/-!
# DAG node N26 ∕ crux K2⁶ — THE THIN `SepCoPR` JUNCTION: the rev-22 item edition's datum `Node00.datumOfRecord₁₃SepCoPR θ (h : θ.Provisos₁₃SepCoPR F N)` (node00-def-T
# FILE 26T `Node00/Record13SepCoPR.lean` p529780 = v1.6 `CoPR`: director-ym №169 H1 ∕ №174 PRESS WORD — FINDING №8, `θ : Stage13RParams` with the run-indexed residual slot `Zr`;
# β and every Stage-≤13 field read through `θ.toStage13Params`) served from this lineage's DATUM-GENERIC faces (p509259 `…K2AtBetaOfRecord13ChainFree`) in one line
# each, the two REGISTERED K2⁶ STUB TEXTS ⟺ their jets-free ∕ one-slope forms, and K2⁶'s ∀θ BODY from the jets-free pair and from the chain-free sign-triple

Cell `pub-ymgap`, YM-PLAN Track A (HUMAN RULING D-0062), seat `pub-ymgap-dag-n26-c` (R134 acceleration seat, s2); helper for crux K2⁶ `EndpointGivenBR13SepCoPR` = stmt-QuantumFields-20508 (plan g69 rev 22 commit 2d048f7e82a7, dag-lead WORDS-142 INBOX l.19649; the re-key of K2⁵ stmt-QuantumFields-20295 by
def-T's KEYMAP v1.6 `Provisos₁₃SepCoP ↦ Provisos₁₃SepCoPR`, `datumOfRecord₁₃SepCoP ↦ datumOfRecord₁₃SepCoPR`, `θ : Stage13Params ↦ Stage13RParams`; director-ym №169 ∕ №174).  = my v1.5 junction
p523730 `…N26AtRecord13SepCoP` ported by token map (№174 (3): pens port their own files).
Trigger (t31′) of this lineage's HANDOFF, per
dag-lead DEDUP-259 (one edition twin per consumer, from the landed text) and plan g67 CORE-YES (consumer faces keyed once, generically; the ITEM texts and registered STUB texts stay
edition-keyed in a thin junction).  Every face below is ONE application of a datum-generic theorem at `hD := βfun_datumOfRecord₁₃SepCoPR` (`rfl`).

WHAT IS HERE (0 `def`, 0 `sorry`):
* §0 `n26_datumOfRecord₁₃SepCoPR_of_betaContH` — the universal adapter at the edition datum (`βfun_datumOfRecord₁₃SepCoPR`, `rfl`).
* §1 `endpoint_and_n26_datumOfRecord₁₃SepCoPR_of_drift_atSlopeCont` (the registered ∕ jets-free road: p509259 `endpoint_and_n26_of_drift_atSlopeCont₁₃'`),
  `endpoint_and_n26_datumOfRecord₁₃SepCoPR_of_merged_cont_upper_sign` (the chain-free sign-triple: p509259 `endpoint_and_n26_of_merged_cont_upper_sign₁₃`).
* §2 THE TWO REGISTERED K2⁶ STUB TEXTS (plan g69's kit `D69-REV22/rev22/skel/K2Skeleton13SepCoPR.lean` c7cf08d5fca1eab9 for stmt-QuantumFields-20508 = T₆ of g68's registered `K2Skeleton13SepCoP.lean` 2e096938f50cc8ed, `D1AtRecord13` ∕ `D4AtSlopeOfD1Record13` VERBATIM — scratch-checked: the registered defs elaborate as the LHS of the two iffs below) ⟺ their jets-free ∕ one-slope forms:
  `d1AtRecord13SepCoPR_iff_oneLoopDrift_nonneg` (p505923 §4 under the token map), `d4AtSlopeOfD1Record13SepCoPR_iff_atDrift` (p504252 §4 under the token map).
* §3 K2⁶'s ∀θ BODY (N = 2; no `Theses` import) from ∀θ hypotheses: `k2Consequent₁₃SepCoPR_of_jetsFreePair`, `k2Consequent₁₃SepCoPR_of_chainFreeSign`.

HONEST FRAMING.  Re-keying bookkeeping; nothing of Bałaban's analysis asserted; (D4) INSTANCE 0∕1; `stub_d1Residue13` ∕ `stub_d4AtSlopeCont13` ∕ K2⁶ NOT proved; N25 ∕ N26 NOT discharged
(N26 VACATED ∕ (D4)-dependent; counts unmoved 5∕27 · A 5∕28); general `N` (§2–§3 at the items' `N = 2`); one finite four-torus programme at fixed ε per run — NOT the continuum limit, NOT ℝ⁴,
NOT OS, NOT a mass gap, NOT Clay.  No `instance`, no `notation`, no `axiom`.
Sources (context): [I] = [Balaban1987RG1] CMP **109** (1987): Thm 2 p. 259 (first sentence), (0.31) p. 259, (1.20)–(1.22) p. 264, (2.12)–(2.14) p. 268; [II] = [Balaban1988RG2Cluster]
CMP **116** (1988): Lemma 3 (2.38) p. 20, (2.41) p. 21; [6] = [Balaban1989LargeFieldII] CMP **122** (1989): Thm 1 + (0.1) pp. 355–356, (1.7)∕(1.9) p. 77.
-/

noncomputable section

open scoped Matrix.Norms.L2Operator

namespace Summit.QuantumFields.YangMills.Theorems.BalabanUVNodesN26AtRecord13SepCoPR

open Literature.MathematicalPhysics.QuantumFieldTheory.Balaban1983to89
open Literature.MathematicalPhysics.QuantumFieldTheory.Balaban1983to89.FlowStep
open Literature.MathematicalPhysics.QuantumFieldTheory.Balaban1983to89.DagBinding (EndpointExistence)
open Literature.MathematicalPhysics.QuantumFieldTheory.Balaban1983to89.T4Continuum (T4Family FiniteEpsData)
open Literature.MathematicalPhysics.QuantumFieldTheory.Balaban1983to89.Node00
open Literature.MathematicalPhysics.QuantumFieldTheory.Balaban1983to89.Beta.OneStepKernelFamily (TbalOf)
open Literature.MathematicalPhysics.QuantumFieldTheory.Balaban1983to89.Beta.OneStepResolventKernel (JetData)
open Literature.MathematicalPhysics.QuantumFieldTheory.Balaban1983to89.Beta.Drift (OneLoopDrift)
open Summit.QuantumFields.BalabanUV.Gaps
open Summit.QuantumFields.BalabanUV.Gaps.BetaContFromD4Chain
open Summit.QuantumFields.YangMills.Theorems.BalabanUVNodesK2AtBetaOfRecord13ChainFree
  (endpoint_and_n26_of_drift_atSlopeCont₁₃' endpoint_and_n26_of_merged_cont_upper_sign₁₃)
open Summit.QuantumFields.YangMills.Theorems.BalabanUVNodesK2D1StubJetsFree (exists_datum₁₃_iff_oneLoopDrift_nonneg)
open Summit.QuantumFields.YangMills.Theorems.BalabanUVNodesN26SlopeOfRecord13 (tendsto_div_beta0_of_pin_residue₁₃)
open Filter Topology

variable (F : T4Family) (N : ℕ) [NeZero N]

/-! ## §0 The adapter at the edition datum -/

section Adapter

variable (θ : Stage13RParams F N)

/-- **THE UNIVERSAL ADAPTER AT THE `SepCoPR` DATUM**: any `BetaContH γ₀ (betaOfRecord₁₃ F N θ.toStage13Params)` face with `0 < γ₀` ⟹ N26's literal at `datumOfRecord₁₃SepCoPR θ hP`
(`βfun_datumOfRecord₁₃SepCoPR`, `rfl`).  Instance 0∕1; N26 NOT discharged. [cite: Balaban1987RG1, (1.20)–(1.22) p.264; Balaban1989LargeFieldII, Thm 1 + (0.1) pp.355–356] -/
theorem n26_datumOfRecord₁₃SepCoPR_of_betaContH (hP : θ.Provisos₁₃SepCoPR F N) {γ₀ : ℝ} (hγ₀ : 0 < γ₀) (h : BetaContH γ₀ (betaOfRecord₁₃ F N θ.toStage13Params)) :
    ∃ γc : ℝ, 0 < γc ∧ BetaContH γc (datumOfRecord₁₃SepCoPR F N θ hP).βfun :=
  ⟨γ₀, hγ₀, (βfun_datumOfRecord₁₃SepCoPR F N θ hP).symm ▸ h⟩

end Adapter

/-! ## §1 K2⁶'s consequent ∧ N26 at the edition datum: the registered (jets-free) road and the chain-free sign-triple -/

section AtDatum

variable (θ : Stage13RParams F N)

/-- **★ K2⁶ AT θ FROM THE JETS-FREE PAIR, AT THE `SepCoPR` DATUM** (p509259 `endpoint_and_n26_of_drift_atSlopeCont₁₃'` at `hD := βfun_datumOfRecord₁₃SepCoPR`).  Instance 0∕1; N25 ∕ N26 NOT
discharged. [cite: Balaban1987RG1, Thm 2 p.259 (first sentence), (1.20)–(1.22) p.264 and (2.12)–(2.14) p.268; Balaban1988RG2Cluster, Lemma 3 (2.38) p.20] -/
theorem endpoint_and_n26_datumOfRecord₁₃SepCoPR_of_drift_atSlopeCont (hP : θ.Provisos₁₃SepCoPR F N) {d A γ₀ : ℝ}
    (hdrift : letI := θ.instVβ₁; letI := θ.instVβ₂; letI := θ.instιβ
      OneLoopDrift d A
        (beta0OfMerged (betaMerged F (mergedTermFamilyMatT F N (TcanOfRecord F N) (chiFixed29 F N θ.ν θ.ε₂₉) θ.εbg) θ.ρ8 θ.bV) θ.v₀))
    (hγ₀ : 0 < γ₀)
    (hres : letI := θ.instVβ₁; letI := θ.instVβ₂; letI := θ.instιβ
      AtSlopeCont
        (oneLoopSplit_betaOfMerged (betaMerged F (mergedTermFamilyMatT F N (TcanOfRecord F N) (chiFixed29 F N θ.ν θ.ε₂₉) θ.εbg) θ.ρ8 θ.bV)
          (beta0OfMerged (betaMerged F (mergedTermFamilyMatT F N (TcanOfRecord F N) (chiFixed29 F N θ.ν θ.ε₂₉) θ.εbg) θ.ρ8 θ.bV) θ.v₀) θ.γ)
        γ₀ d) :
    EndpointExistence (datumOfRecord₁₃SepCoPR F N θ hP).C.toB12 ∧ ∃ γc : ℝ, 0 < γc ∧ BetaContH γc (datumOfRecord₁₃SepCoPR F N θ hP).βfun :=
  endpoint_and_n26_of_drift_atSlopeCont₁₃' F N θ.toStage13Params _ (βfun_datumOfRecord₁₃SepCoPR F N θ hP) hdrift hγ₀ hres

/-- **★ K2⁶'s CONSEQUENT ∧ N26 AT THE `SepCoPR` DATUM FROM THE THREE MERGED-β SENTENCES ON A BOX** `]0,γ₀]^{k+1}`, `0 < γ₀ ≤ θ.γ` (p509259 `endpoint_and_n26_of_merged_cont_upper_sign₁₃` at
`hD := βfun_datumOfRecord₁₃SepCoPR`): no `beta0OfMerged`, no split, no jets, no chain.  Instance 0∕1. [cite: Balaban1987RG1, Thm 2 p.259 (first sentence), (0.31) p.259 and (1.20)–(1.22) p.264] -/
theorem endpoint_and_n26_datumOfRecord₁₃SepCoPR_of_merged_cont_upper_sign (hP : θ.Provisos₁₃SepCoPR F N) {γ₀ β' : ℝ} (hγ₀ : 0 < γ₀) (hle : γ₀ ≤ θ.γ)
    (hβ' : 0 ≤ β')
    (hcont : letI := θ.instVβ₁; letI := θ.instVβ₂; letI := θ.instιβ
      ∀ k, ContinuousOn (betaMerged F (mergedTermFamilyMatT F N (TcanOfRecord F N) (chiFixed29 F N θ.ν θ.ε₂₉) θ.εbg) θ.ρ8 θ.bV k) (Box γ₀ k))
    (hhi : letI := θ.instVβ₁; letI := θ.instVβ₂; letI := θ.instιβ
      ∀ k (v : Fin (k + 1) → ℝ), v ∈ Box γ₀ k →
        betaMerged F (mergedTermFamilyMatT F N (TcanOfRecord F N) (chiFixed29 F N θ.ν θ.ε₂₉) θ.εbg) θ.ρ8 θ.bV k v ≤ β')
    (hsign : letI := θ.instVβ₁; letI := θ.instVβ₂; letI := θ.instιβ
      ∀ (k : ℕ) (gs : ℕ → ℝ), (∀ i, i ≤ k → 0 < gs i ∧ gs i ≤ γ₀) → (∀ i j, i ≤ j → j ≤ k → gs i ≤ gs j) →
        0 ≤ betaMerged F (mergedTermFamilyMatT F N (TcanOfRecord F N) (chiFixed29 F N θ.ν θ.ε₂₉) θ.εbg) θ.ρ8 θ.bV k (prefixOf gs k)) :
    EndpointExistence (datumOfRecord₁₃SepCoPR F N θ hP).C.toB12 ∧ ∃ γc : ℝ, 0 < γc ∧ BetaContH γc (datumOfRecord₁₃SepCoPR F N θ hP).βfun :=
  endpoint_and_n26_of_merged_cont_upper_sign₁₃ F N θ.toStage13Params _ (βfun_datumOfRecord₁₃SepCoPR F N θ hP) hγ₀ hle hβ' hcont hhi hsign

end AtDatum

/-! ## §2 The two REGISTERED K2⁶ stub texts ⟺ their jets-free ∕ one-slope forms (token map of p505923 §4 ∕ p504252 §4) -/

section Stubs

# BRIEF
Every line from the line containing "(hdrift : letI" through the line containing "(hle : γ₀ ≤ θ.γ)" in the records above must be retyped exactly. Leave out the rest.

# REPLY TO THE TASK
    (hdrift : letI := θ.instVβ₁; letI := θ.instVβ₂; letI := θ.instιβ
      OneLoopDrift d A
        (beta0OfMerged (betaMerged F (mergedTermFamilyMatT F N (TcanOfRecord F N) (chiFixed29 F N θ.ν θ.ε₂₉) θ.εbg) θ.ρ8 θ.bV) θ.v₀))
    (hγ₀ : 0 < γ₀)
    (hres : letI := θ.instVβ₁; letI := θ.instVβ₂; letI := θ.instιβ
      AtSlopeCont
        (oneLoopSplit_betaOfMerged (betaMerged F (mergedTermFamilyMatT F N (TcanOfRecord F N) (chiFixed29 F N θ.ν θ.ε₂₉) θ.εbg) θ.ρ8 θ.bV)
          (beta0OfMerged (betaMerged F (mergedTermFamilyMatT F N (TcanOfRecord F N) (chiFixed29 F N θ.ν θ.ε₂₉) θ.εbg) θ.ρ8 θ.bV) θ.v₀) θ.γ)
        γ₀ d) :
    EndpointExistence (datumOfRecord₁₃SepCoPR F N θ hP).C.toB12 ∧ ∃ γc : ℝ, 0 < γc ∧ BetaContH γc (datumOfRecord₁₃SepCoPR F N θ hP).βfun :=
  endpoint_and_n26_of_drift_atSlopeCont₁₃' F N θ.toStage13Params _ (βfun_datumOfRecord₁₃SepCoPR F N θ hP) hdrift hγ₀ hres

/-- **★ K2⁶'s CONSEQUENT ∧ N26 AT THE `SepCoPR` DATUM FROM THE THREE MERGED-β SENTENCES ON A BOX** `]0,γ₀]^{k+1}`, `0 < γ₀ ≤ θ.γ` (p509259 `endpoint_and_n26_of_merged_cont_upper_sign₁₃` at
`hD := βfun_datumOfRecord₁₃SepCoPR`): no `beta0OfMerged`, no split, no jets, no chain.  Instance 0∕1. [cite: Balaban1987RG1, Thm 2 p.259 (first sentence), (0.31) p.259 and (1.20)–(1.22) p.264] -/
theorem endpoint_and_n26_datumOfRecord₁₃SepCoPR_of_merged_cont_upper_sign (hP : θ.Provisos₁₃SepCoPR F N) {γ₀ β' : ℝ} (hγ₀ : 0 < γ₀) (hle : γ₀ ≤ θ.γ)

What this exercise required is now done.